Compute CTR by format for new US users
Company: Pinterest
Role: Data Scientist
Category: Data Manipulation (SQL/Python)
Difficulty: Medium
Interview Round: Technical Screen
You are given three tables. Write a single SQL query to compute click-through rate (CTR) by pin_format for NEW users in the US, where NEW users are those whose sign_up_date is within 30 days (inclusive) of the action's event_date.
Schemas:
- events(event_date DATE, user_id BIGINT, pin_id BIGINT, event_type STRING CHECK IN ('impression','click'), event_count INT)

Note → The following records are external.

import Literature.Analysis.Calculus.NewtonSplitThreeFormalJets
import HarnessLib

/-!
# Split smooth Newton theorem `S₂ ⊂ S₃`, formal part along the axis, II: Borel summation and flatness

Topic `Analysis/Calculus`; cell `pub/hodgecm-mathlib`, N8-INNER brick (10)(A′) «SPLIT NEWTON `S₂ ⊂ S₃`» (sigsheet
`SIGSHEET-NewtonSplitThree.v1`, file F2, part II).  Count-neutral Literature THEOREMS (`--kind proof --supports
stmt-HodgeConjecture-24833`); no `def`, no instance, no notation, no `sorry`; frame of ★ `FlatCubeRootDescentReal`.

THE HEAD `exists_contDiff_sub_sum_pow_smul_comp_cusp_isBigO`: for a smooth `H : ℝ × ℝ × P → E` (variables
`(u, t, z)`, `u` first) there are smooth `G₀, G₁, G₂ : ℝ × ℝ × P → E` (variables `(u, v, z)`) such that
`H (u, t, z) − Σ_{k<3} t^k • G_k (u, (t³ − 3ut)/2, z)` is FLAT ALONG THE HYPERPLANE `u = 0`, in the value currency
`= O(|u|^N)` near every `(0, t₀, z₀)`, for every `N`.  Proof: ★ part I gives the jet sequence `γ_{n,k}` solving the
triangular system (EQ_m); Borel's lemma in `u` with parameter `(v, z)` (★ `BorelCutoffSeriesBanach`) gives `G_k` with
`∂ᵤⁿ G_k (0, v, z) = γ_{n,k} (v, z)`; then three one-variable Taylor expansions (★ `TaylorValueFlatParam`: `H` in `u`;
`G_k` in `u` at the moving parameter `v = (t³−3ut)/2`; `γ_{n,k}` in `w` at `t³/2`, evaluated at `w = −(3t/2)u`) and the
identities (EQ_m), `m ≤ N`, leave only monomials `u^{n+b}` with `n + b > N`.  No mixed partials, no composite-jet
formula.  The cusp substitution `v = (t³ − 3ut)/2` is the split-Newton one: with `t = p + q`, `u = pq` one has
`v = (p³ + q³)/2` (file F3 `NewtonSplitThree`).
HONEST LABEL: count-neutral Mathlib-side analysis; HC_CM is proved only modulo the printed citations (hLiu418 =
`stmt-HodgeConjecture-24832`, h413 = `stmt-HodgeConjecture-24833`) until rung 0 closes.

## References
* [Whitney1943] H. Whitney, *Differentiable even functions*, Duke Math. J. 10 (1943) 159–160 («formal + flat»).
* [Glaeser1963Newton] G. Glaeser, *Fonctions composées différentiables*, Ann. of Math. 77 (1963) 193–209, Thm. II.
* [HormanderALPDO1] L. Hörmander, *The Analysis of Linear Partial Differential Operators I*, §1.1 (1.1.7)–(1.1.8),
  §1.2 Thm. 1.2.6 (Borel).
-/

noncomputable section

open Set Function Filter Topology Finset Asymptotics
open scoped ContDiff Nat

namespace Literature.Analysis.Calculus

universe u

section Aux

variable {P : Type u} [NormedAddCommGroup P] {E : Type u} [NormedAddCommGroup E] [NormedSpace ℝ E]

/-- A monomial `uᵐ` times a coefficient continuous at the base point is `O(|u|^m)` there (variables `(u, t, z)`).
[folklore] [cite: HormanderALPDO1, §1.1 (1.1.8)] -/
theorem isBigO_fst_pow_smul_of_continuousAt {c : ℝ × ℝ × P → E} {t₀ : ℝ} {z₀ : P}
    (hc : ContinuousAt c ((0, t₀, z₀) : ℝ × ℝ × P)) (m : ℕ) :
    (fun q : ℝ × ℝ × P => q.1 ^ m • c q) =O[𝓝 ((0, t₀, z₀) : ℝ × ℝ × P)] fun q => ‖q.1‖ ^ m := by
  have h1 : c =O[𝓝 ((0, t₀, z₀) : ℝ × ℝ × P)] fun _ => (1 : ℝ) := hc.tendsto.isBigO_one ℝ
  have h2 : (fun q : ℝ × ℝ × P => q.1 ^ m) =O[𝓝 ((0, t₀, z₀) : ℝ × ℝ × P)] fun q => q.1 ^ m :=
    isBigO_refl _ _
  have h3 := h2.smul h1
  simp only [smul_eq_mul, mul_one] at h3
  refine h3.trans ?_
  refine IsBigO.of_bound 1 (Eventually.of_forall fun q => ?_)
  rw [norm_pow, one_mul, Real.norm_of_nonneg (pow_nonneg (norm_nonneg _) _)]

/-- Weakening the exponent of `|u|` near `u = 0`. [folklore] [cite: HormanderALPDO1, §1.1 (1.1.8)] -/
theorem isBigO_norm_fst_pow_of_le (t₀ : ℝ) (z₀ : P) {n m : ℕ} (h : n ≤ m) :
    (fun q : ℝ × ℝ × P => ‖q.1‖ ^ m) =O[𝓝 ((0, t₀, z₀) : ℝ × ℝ × P)] fun q => ‖q.1‖ ^ n := by
  refine IsBigO.of_bound 1 ?_
  have hball : ∀ᶠ q : ℝ × ℝ × P in 𝓝 ((0, t₀, z₀) : ℝ × ℝ × P), ‖q.1‖ ≤ 1 := by
    have : Metric.ball ((0, t₀, z₀) : ℝ × ℝ × P) 1 ∈ 𝓝 ((0, t₀, z₀) : ℝ × ℝ × P) :=
      Metric.ball_mem_nhds _ one_pos
    filter_upwards [this] with q hq
    rw [Metric.mem_ball, Prod.dist_eq, max_lt_iff, dist_zero_right] at hq
    exact hq.1.le
  filter_upwards [hball] with q hq
  rw [one_mul, Real.norm_of_nonneg (pow_nonneg (norm_nonneg _) _),
    Real.norm_of_nonneg (pow_nonneg (norm_nonneg _) _)]
  exact pow_le_pow_of_le_one (norm_nonneg _) hq h

/-- Square truncation = triangular part + high part, the triangular part regrouped by antidiagonals.
[folklore] [cite: HormanderALPDO1, §1.1 (1.1.7)′] -/
theorem sum_range_sq_eq_sum_antidiagonal_add {M' : Type*} [AddCommMonoid M'] (X : ℕ × ℕ → M') (N : ℕ) :
    ∑ p ∈ Finset.range (N + 1) ×ˢ Finset.range (N + 1), X p =
      ∑ m ∈ Finset.range (N + 1), ∑ p ∈ antidiagonal m, X p +
        ∑ p ∈ (Finset.range (N + 1) ×ˢ Finset.range (N + 1)).filter (fun p => ¬ p.1 + p.2 ≤ N), X p := by
  rw [← Finset.sum_filter_add_sum_filter_not (Finset.range (N + 1) ×ˢ Finset.range (N + 1))
    (fun p : ℕ × ℕ => p.1 + p.2 ≤ N)]
  congr 1
  rw [← Finset.sum_fiberwise_of_maps_to
    (s := (Finset.range (N + 1) ×ˢ Finset.range (N + 1)).filter (fun p : ℕ × ℕ => p.1 + p.2 ≤ N))
    (t := Finset.range (N + 1)) (g := fun p : ℕ × ℕ => p.1 + p.2) ?_]
  · refine Finset.sum_congr rfl fun m hm => ?_
    have hmN : m < N + 1 := Finset.mem_range.1 hm
    congr 1
    ext p
    simp only [Finset.mem_filter, Finset.mem_product, Finset.mem_range, HasAntidiagonal.mem_antidiagonal]
    omega
  · intro p hp
    simp only [Finset.mem_filter, Finset.mem_product, Finset.mem_range] at hp
    simp only [Finset.mem_range]
    omega

end Aux

variable {P : Type u} [NormedAddCommGroup P] [NormedSpace ℝ P] [FiniteDimensional ℝ P]
  {E : Type u} [NormedAddCommGroup E] [NormedSpace ℝ E] [CompleteSpace E]
import Mathlib
import Summits.ValiantsHypothesis.ValiantsHypothesis.Theorems.LacunarySymmetroidMatrixDescartesDoorA26WallBubblingBubblingCount
import Summits.ValiantsHypothesis.ValiantsHypothesis.Theorems.LacunarySymmetroidMatrixDescartesDoorA26WallBubblingBubblingNormalisation
import Summits.ValiantsHypothesis.ValiantsHypothesis.Theorems.LacunarySymmetroidMatrixDescartesDoorA26WallBubblingBubblingInertiaClosed

/-!
# The assembly: cluster limits exist; obligation (B) proved (S3a–c) — turnkey helper, val-idea-15

Module of the BUBBLING REDUCTION for obligation (B) `Stmt.stub_bubbling` of the line `Cruxes/DoorA26/Lines/wall_bubbling.lean`
(stmt-ValiantsHypothesis-19979, `Theses.LacunarySymmetroid.DoorA26`).  Contents: `zeros_of_mem_twentyLocus` (S3a), `blocks` (S3b), `realisable_recentred`, `clusterLimit_of_data` (S3c: recentring, max-normalisation,
Bolzano–Weierstrass, transfer identities, realisability of the limits), `clusterLimit_of_mem_closure` (S3), `stub_bubbling_proof :
Stmt.stub_bubbling` and `stub_bubbling_inlined` (every project definition unfolded). [this work]

HONEST FRAMING / PROVENANCE.  Turnkey port of ideator val-idea-15 g1 (crux workfile `Cruxes/DoorA26/Lines/wall_bubbling_Assembly.lean`, commit d4cb61350496, ZERO `sorry`; split into ≤ 400-line modules, one
namespace `…WallBubbling.Bubbling`, single copies of the definitions), filed by prover seat val-port-4 g1 (val-lit port pool; desk g12 RULING #266 (b), director R166/R168) with `--supports stmt-ValiantsHypothesis-19979 --as helper`.
Mathlib-only mathematics (elementary real analysis, linear algebra, finite combinatorics); nothing here bears on `DoorA26` (OPEN; obligations (W), (M), (R) of the line remain),
on `MatrixDescartes` (stmt-ValiantsHypothesis-18050) or on `VP ≠ VNP`.
-/

-- `Summit.ValiantsHypothesis.ValiantsHypothesis.…` repeats a component by the D-0017 layout
-- (single-conjunct summit), which the `dupNamespace` linter flags; the name is mandated.
set_option linter.dupNamespace false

- users(user_id BIGINT, country STRING, sign_up_date DATE)
- pin_classification(pin_id BIGINT, pin_format STRING)
Sample data:
Table: events
event_date | user_id | pin_id | event_type | event_count
2025-08-15 | 101 | 10 | impression | 100
2025-08-15 | 101 | 10 | click | 5
2025-08-20 | 102 | 11 | impression | 50
2025-08-22 | 103 | 12 | impression | 80
2025-08-22 | 103 | 12 | click | 8
2025-08-25 | 104 | 11 | impression | 200
2025-08-25 | 104 | 11 | click | 40
Table: users
user_id | country | sign_up_date
101 | US | 2025-08-01
102 | US | 2025-07-10
103 | CA | 2025-08-10
104 | US | 2025-08-21
Table: pin_classification
pin_id | pin_format
10 | video
11 | static
12 | video
Requirements:
- Consider only events where users.country = 'US'.
- Define NEW users as 0 <= DATEDIFF(event_date, sign_up_date) <= 30.
- CTR per pin_format = SUM(click event_count) / SUM(impression event_count) across all NEW US users' events.
- Return columns: pin_format, impressions, clicks, ctr where
impressions = SUM(CASE WHEN event_type = 'impression' THEN event_count ELSE 0 END),
clicks = SUM(CASE WHEN event_type = 'click' THEN event_count ELSE 0 END),
ctr = clicks / NULLIF(impressions, 0).
- Exclude pin_formats with zero impressions after filtering.
- Round ctr to 4 decimal places and order by ctr DESC; ties broken by pin_format ASC.
- Your query must be a single SELECT (CTEs allowed), handle duplicate rows safely, and not double-count events.
Quick Answer: This question evaluates a candidate's competency in SQL data manipulation and aggregation, covering joins, date-based filtering for user cohorts, deduplication, conditional summing, null-safe arithmetic, rounding, and ordering to compute a business metric (CTR).